March 28th, 2016 at 1:49 pm

Neil Irwin over at the NYT has apparently drawn the unenviable job of explaining what’s wrong with Trumponomics. His latest entry, on trade deficits, is framed around an important, overlooked point, but he misses some important nuances, and his conclusion re trade deficits as conditionally benign seemed pretty far off to me. As this is such an important point to my work—the economically large and persistent US trade deficits have become both a source of damaging bubbles and a steep barrier to full employment—let me elaborate. (For way more then you bargained for on the issue, see Chapter 5 in the Reconnection Agenda.)

Irwin’s point is that trade deficits are not inherently bad, nor surpluses good.

Tru dat. As long as there’s been trade, there’s been imbalanced trade, as countries invariably produce more than they consume, i.e., they’re run a trade surplus, while others, like us, will do the opposite. To somehow insist on balanced trade for all would be a huge policy mistake, one that would preclude billions of people from the reaping the benefits of trade, both as consumers and producers.

Irwin’s piece is thus a good antidote to the current trade debate, which sometimes claims not simply that trade deficits are always bad, which is false, but that trade itself is bad for America. As Paul Krugman underscores, the protectionism of today’s conservative demagogues is as ill-founded as it is predictable. When your MO is “blaming the other,” why not extend that from Muslims and immigrants to our faceless trading partners? (I’ve argued that trade agreements have become problematic and non-representative of working people both here and abroad, but that’s a different point. I’ve stressed the benefits of expanded trade, which will continue apace either way.)
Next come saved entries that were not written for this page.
import Literature.AlgebraicGeometry.Resolution.OriginLocalRing
import Literature.AlgebraicGeometry.Resolution.QuadraticTransforms
import HarnessLib

/-!
# Quadratic transforms of `F[x,y]_{(x,y)}` at rational points of the exceptional line

Topic: `Literature/AlgebraicGeometry/Resolution`. For an algebraically independent pair `(P, Q)`
in an `F`-field `L` and `γ ∈ F`, the ring `F[Q, P/Q − γ]_{(Q, P/Q − γ)}` — the local ring of
the blowing up of the origin of `Spec F[P,Q]_{(P,Q)}` at the rational point `P/Q = γ` of the
exceptional line (chart `Q ≠ 0`) — contains `F[P,Q]_{(P,Q)}`, dominates it, and IS a quadratic
transform of it in the sense of Cutkosky §2.1 (`IsQuadraticTransform`, `QuadraticTransforms.lean`).
These are exactly the steps `B_i → B_{i+1}` (`x = x₁y₁`, …, `x = x_pᵖ(y_p + α), y = x_p`) and
`A_i → A_{i+1}` of Cutkosky's towers (Math. Ann. 362 (2015), §3); infrastructure for the
discharge of `Literature.Barriers.ResolutionOfSingularities.Cutkosky.Cutkosky2014`.
All [folklore].

## Content (all proved)

* `originCoord_mem_maximalIdeal`, `originLocalRing_eq_of_forall_mem` (two coordinate systems
  each lying in the other's maximal ideal give the same local ring; e.g. swapping coordinates);
* `aeval_mem_blowupRing` (polynomials in `Q, P/Q − γ` lie in `R[𝔪_R/Q]`);
* `originLocalRing_le_blowupPoint`, `inv_mem_of_blowupPoint` (inclusion with domination) and
  `isQuadraticTransform_blowupPoint`: `F[Q, P/Q − γ]_{(…)}` is a quadratic transform of
  `F[P,Q]_{(P,Q)}`.
-/

noncomputable section

namespace Literature.AlgebraicGeometry.Resolution

universe u v

open _root_.MvPolynomial IsLocalRing

variable {F : Type u} [Field F] {L : Type v} [Field L] [Algebra F L]

/-! ## Coordinates and the maximal ideal -/

/-- The coordinates lie in the maximal ideal of `F[x]_{(x)}`. [folklore] -/
theorem originCoord_mem_maximalIdeal {n : ℕ} {x : Fin n → L} (hx : AlgebraicIndependent F x)
    (i : Fin n) : haveI := isLocalRing_originLocalRing hx;
      originCoord hx i ∈ maximalIdeal (originLocalRing hx) := by
  rw [maximalIdeal_originLocalRing]
  exact Ideal.subset_span ⟨i, rfl⟩

/-- Two algebraically independent families, each lying in the maximal ideal of the other's local
ring, have the same local ring (e.g. a permutation of the coordinates). [folklore] -/
theorem originLocalRing_eq_of_forall_mem {n m : ℕ} {x : Fin n → L} {y : Fin m → L}
    (hx : AlgebraicIndependent F x) (hy : AlgebraicIndependent F y)
    (hxy : ∀ i, x i ∈ originLocalRing hy)
    (hxmax : ∀ i, haveI := isLocalRing_originLocalRing hy;
      (⟨x i, hxy i⟩ : originLocalRing hy) ∈ maximalIdeal (originLocalRing hy))
    (hyx : ∀ j, y j ∈ originLocalRing hx)
    (hymax : ∀ j, haveI := isLocalRing_originLocalRing hx;
      (⟨y j, hyx j⟩ : originLocalRing hx) ∈ maximalIdeal (originLocalRing hx)) :
    originLocalRing hx = originLocalRing hy :=
  le_antisymm (originLocalRing_le_of_forall_mem_maximalIdeal hx hy hxy hxmax)
    (originLocalRing_le_of_forall_mem_maximalIdeal hy hx hyx hymax)

/-- A scalar lies in `F[x]_{(x)}`. [folklore] -/
theorem algebraMap_mem_originLocalRing {n : ℕ} {x : Fin n → L} (hx : AlgebraicIndependent F x)
    (c : F) : algebraMap F L c ∈ originLocalRing hx :=
  Subalgebra.algebraMap_mem _ c

/-! ## The blown-up point `F[Q, P/Q − γ]_{(Q, P/Q − γ)}` -/

section BlowupPoint

variable {P Q : L} (hPQ : AlgebraicIndependent F ![P, Q]) (γ : F)
  (h' : AlgebraicIndependent F ![Q, P / Q - algebraMap F L γ])

include hPQ in
/-- `Q ≠ 0`. [folklore] -/
theorem blowupPoint_Q_ne_zero : Q ≠ 0 := by
  simpa using hPQ.ne_zero 1

/-- `P = Q · ((P/Q − γ) + γ)` as a polynomial identity in the new coordinates. [folklore] -/
theorem blowupPoint_P_eq (hQ : Q ≠ 0) :
    P = aeval ![Q, P / Q - algebraMap F L γ] (X 0 * (X 1 + C γ) : MvPolynomial (Fin 2) F) := by
  simp only [map_mul, map_add, aeval_X, aeval_C, Matrix.cons_val_zero, Matrix.cons_val_one]
  rw [sub_add_cancel, mul_div_cancel₀ _ hQ]

include hPQ in
/-- `P, Q ∈ F[Q, P/Q − γ]_{(…)}`. [folklore] -/
theorem blowupPoint_mem : ∀ i, ![P, Q] i ∈ originLocalRing h' := by
  refine Fin.forall_fin_two.mpr ⟨?_, ?_⟩
  · have hm := aeval_mem_originLocalRing h' (X 0 * (X 1 + C γ) : MvPolynomial (Fin 2) F)
    rw [← blowupPoint_P_eq (P := P) γ (blowupPoint_Q_ne_zero hPQ)] at hm
    exact hm
  · simpa using mem_originLocalRing_self h' 0

include hPQ in
/-- `P, Q` lie in the maximal ideal of `F[Q, P/Q − γ]_{(…)}`. [folklore] -/
theorem blowupPoint_mem_maximalIdeal : ∀ i, haveI := isLocalRing_originLocalRing h';
    (⟨![P, Q] i, blowupPoint_mem hPQ γ h' i⟩ : originLocalRing h') ∈ maximalIdeal (originLocalRing h') := by
  haveI := isLocalRing_originLocalRing h'
  have hQ : (⟨Q, by simpa using mem_originLocalRing_self h' 0⟩ : originLocalRing h') ∈
      maximalIdeal (originLocalRing h') := by
    have := originCoord_mem_maximalIdeal h' 0
    exact this
  refine Fin.forall_fin_two.mpr ⟨?_, hQ⟩
  -- `P = Q · (W + γ)` with `Q ∈ 𝔪`
  have hW : P / Q - algebraMap F L γ + algebraMap F L γ ∈ originLocalRing h' :=
    add_mem (by simpa using mem_originLocalRing_self h' 1) (algebraMap_mem_originLocalRing h' γ)
  have e : (⟨![P, Q] 0, blowupPoint_mem hPQ γ h' 0⟩ : originLocalRing h') =
      ⟨Q, by simpa using mem_originLocalRing_self h' 0⟩ * ⟨_, hW⟩ := by
    apply Subtype.ext
    change P = Q * (P / Q - algebraMap F L γ + algebraMap F L γ)
    rw [sub_add_cancel, mul_div_cancel₀ _ (blowupPoint_Q_ne_zero hPQ)]
  rw [e]
  exact Ideal.mul_mem_right _ _ hQ

include hPQ in
/-- **`F[P,Q]_{(P,Q)} ⊆ F[Q, P/Q − γ]_{(Q, P/Q − γ)}`.** [folklore] -/
theorem originLocalRing_le_blowupPoint : originLocalRing hPQ ≤ originLocalRing h' :=
  originLocalRing_le_of_forall_mem_maximalIdeal hPQ h' (blowupPoint_mem hPQ γ h')
    (blowupPoint_mem_maximalIdeal hPQ γ h')

include hPQ in
/-- **`F[Q, P/Q − γ]_{(…)}` dominates `F[P,Q]_{(P,Q)}`.** [folklore] -/
theorem subringDominates_blowupPoint :
    SubringDominates (originLocalRing hPQ).toSubring (originLocalRing h').toSubring :=
  ⟨originLocalRing_le_blowupPoint hPQ γ h', fun _ hq hinv =>
    inv_mem_originLocalRing_of_forall_mem_maximalIdeal hPQ h' (blowupPoint_mem hPQ γ h')
      (blowupPoint_mem_maximalIdeal hPQ γ h') hq hinv⟩

/-- Polynomials (over `F`) in elements of a subring containing `F[P,Q]_{(P,Q)}` lie in that subring.
[folklore] -/
theorem aeval_mem_subring_of_le {n m : ℕ} {x : Fin n → L} (hx : AlgebraicIndependent F x)
    {S : Subring L} (hS : (originLocalRing hx).toSubring ≤ S) {z : Fin m → L} (hz : ∀ i, z i ∈ S)
    (f : MvPolynomial (Fin m) F) : aeval z f ∈ S := by
  induction f using MvPolynomial.induction_on with
  | C a =>
    rw [aeval_C]
    exact hS (algebraMap_mem_originLocalRing hx a)
  | add f g hf hg => rw [map_add]; exact S.add_mem hf hg
  | mul_X f i hf => rw [map_mul, aeval_X]; exact S.mul_mem hf (hz i)

include hPQ in
/-- `Q/Q = 1` and `P/Q` lie in the blow-up ring `R[𝔪_R/Q]`, `R = F[P,Q]_{(P,Q)}`; hence so do all
polynomials in `Q` and `P/Q − γ`. [folklore] -/
theorem aeval_blowupPointCoord_mem_blowupRing (f : MvPolynomial (Fin 2) F) :
    haveI := isLocalRing_originLocalRing hPQ;
    aeval ![Q, P / Q - algebraMap F L γ] f ∈ blowupRing (originLocalRing hPQ).toSubring Q := by
  haveI := isLocalRing_originLocalRing hPQ
  refine aeval_mem_subring_of_le hPQ (le_blowupRing _ Q) (Fin.forall_fin_two.mpr ⟨?_, ?_⟩) f
  · exact le_blowupRing _ Q (by simpa using mem_originLocalRing_self hPQ 1)
  · refine Subring.sub_mem _ ?_ (le_blowupRing _ Q (algebraMap_mem_originLocalRing hPQ γ))
    have hP : (originCoord hPQ 0 : originLocalRing hPQ) ∈ maximalIdeal (originLocalRing hPQ) :=
      originCoord_mem_maximalIdeal hPQ 0
    exact div_mem_blowupRing (R := (originLocalRing hPQ).toSubring) Q (y := originCoord hPQ 0) hP

include hPQ in
/-- **`F[Q, P/Q − γ]_{(Q, P/Q − γ)}` is a quadratic transform of `F[P,Q]_{(P,Q)}`** (Cutkosky
§2.1): it is `R[𝔪_R/Q]` localised at the prime `(Q, P/Q − γ)` lying over `𝔪_R`. [folklore] -/
theorem isQuadraticTransform_blowupPoint :
    IsQuadraticTransform (originLocalRing hPQ).toSubring (originLocalRing h').toSubring := by
  haveI := isLocalRing_originLocalRing hPQ
  haveI := isLocalRing_originLocalRing h'
  have hQ0 : Q ≠ 0 := blowupPoint_Q_ne_zero hPQ
  have hle := originLocalRing_le_blowupPoint hPQ γ h'
  have hQm : (originCoord hPQ 1 : originLocalRing hPQ) ∈ maximalIdeal (originLocalRing hPQ) :=
    originCoord_mem_maximalIdeal hPQ 1
  refine ⟨‹_›, originCoord hPQ 1, hQm, fun e => hQ0 (congrArg Subtype.val e),
    (inferInstance : IsLocalRing (originLocalRing h')), ?_, ?_, subringDominates_blowupPoint hPQ γ h'⟩
  · -- `R[𝔪_R/Q] ⊆ B'`: generators `a/Q`, `a ∈ 𝔪_R = (P, Q)`
    refine Subring.closure_le.mpr ?_
    rintro z (hz | ⟨a, ha, rfl⟩)
    · exact hle hz
    · have ha' : (⟨(a : L), a.2⟩ : originLocalRing hPQ) ∈ Ideal.span (Set.range (originCoord hPQ)) := by
        rw [← maximalIdeal_originLocalRing hPQ]; exact ha
      change (((⟨(a : L), a.2⟩ : originLocalRing hPQ) : L)) / Q ∈ originLocalRing h'
      refine Submodule.span_induction
        (p := fun (b : originLocalRing hPQ) (_ : b ∈ Ideal.span (Set.range (originCoord hPQ))) =>
          (b : L) / Q ∈ originLocalRing h') ?_ ?_ ?_ ?_ ha'
      · rintro _ ⟨i, rfl⟩
        fin_cases i
        · -- `P / Q = (P/Q - γ) + γ`
          change P / Q ∈ originLocalRing h'
          have hm : (P / Q - algebraMap F L γ) + algebraMap F L γ ∈ originLocalRing h' :=
            add_mem (by simpa using mem_originLocalRing_self h' 1) (algebraMap_mem_originLocalRing h' γ)
          rwa [sub_add_cancel] at hm
        · change Q / Q ∈ originLocalRing h'
          rw [div_self hQ0]; exact Subalgebra.one_mem _
      · simp
      · intro a b _ _ ha hb
        rw [Subalgebra.coe_add, add_div]; exact add_mem ha hb
      · intro r a _ ha
        rw [smul_eq_mul, Subalgebra.coe_mul, mul_div_assoc]
        exact Subalgebra.mul_mem _ (hle r.2) ha
  · -- every element of `B'` is a fraction with entries in `R[𝔪_R/Q]` and unit denominator
    intro z hz
    obtain ⟨f, g, hg, rfl⟩ := (mem_originLocalRing_iff h').mp hz
    refine ⟨_, aeval_blowupPointCoord_mem_blowupRing hPQ γ f, _,
      aeval_blowupPointCoord_mem_blowupRing hPQ γ g, ?_, rfl⟩
    -- the denominator is a unit of `B'`
    set z' : Fin 2 → originLocalRing h' := fun i => originCoord h' i
    obtain ⟨w, hw⟩ := isUnit_aeval_of_constantCoeff_ne_zero z' (originCoord_mem_maximalIdeal h') hg
    have hcoe : aeval ![Q, P / Q - algebraMap F L γ] g = ((aeval z' g : originLocalRing h') : L) := by
      rw [coe_aeval_subalgebra]; rfl
    rw [hcoe, ← hw, ← coe_units_inv_subalgebra]
    exact Subtype.mem _

end BlowupPoint

end Literature.AlgebraicGeometry.Resolution

end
But persistent deficits of the magnitude we’ve had here in the U.S. have, in fact, been highly problematic. Moreover, they are a symptom of global imbalances—a savings glut, in Ben Bernanke’s terminology—that have been, and remain, a serious problem for macro-economies across the globe. Trade deficits are not bad in a “scorecard” sense, but when they persist because they are part of a strategy of mercantilist countries to over-save, under-consume, and under-invest, big problems evolve in lots of other places.

The first problem with the persistent U.S. trade deficits (see figure below) is the extent to which they’ve displaced U.S. workers. This is not something economists, at least reasonable ones, disagree on (Irwin gets this too but gives it too short shrift here, I thought). It’s even in the models—“factor price equalization,” the idea that when you expand trade with low-wage countries, putting your relatively high-paid production workers into head-to-head competition with their low-paid workers, wages must fall here.

US Trade Deficit as Share of GDP

Source: BEA

Source: BEA

As displaced production workers move over to low-end service-sector jobs, the supply effect puts downward pressure on wages in that part of the job market as well. Economist Josh Bivens finds that non-college educated workers have lost around $1,800 in earnings per year through this channel. That’s a lot of money for them, and surely the root of a lot of the anger being stoked by the campaign.

What is less well understood is the impact of large, lasting trade deficits on investment flows. Neil argues that such flows can be either beneficial or harmful to deficit countries, but he fails to explain other key moving parts here that determine which of those outcomes are more likely. Here’s where the process—and the U.S. outcome shown in the figure above—gets far less benign.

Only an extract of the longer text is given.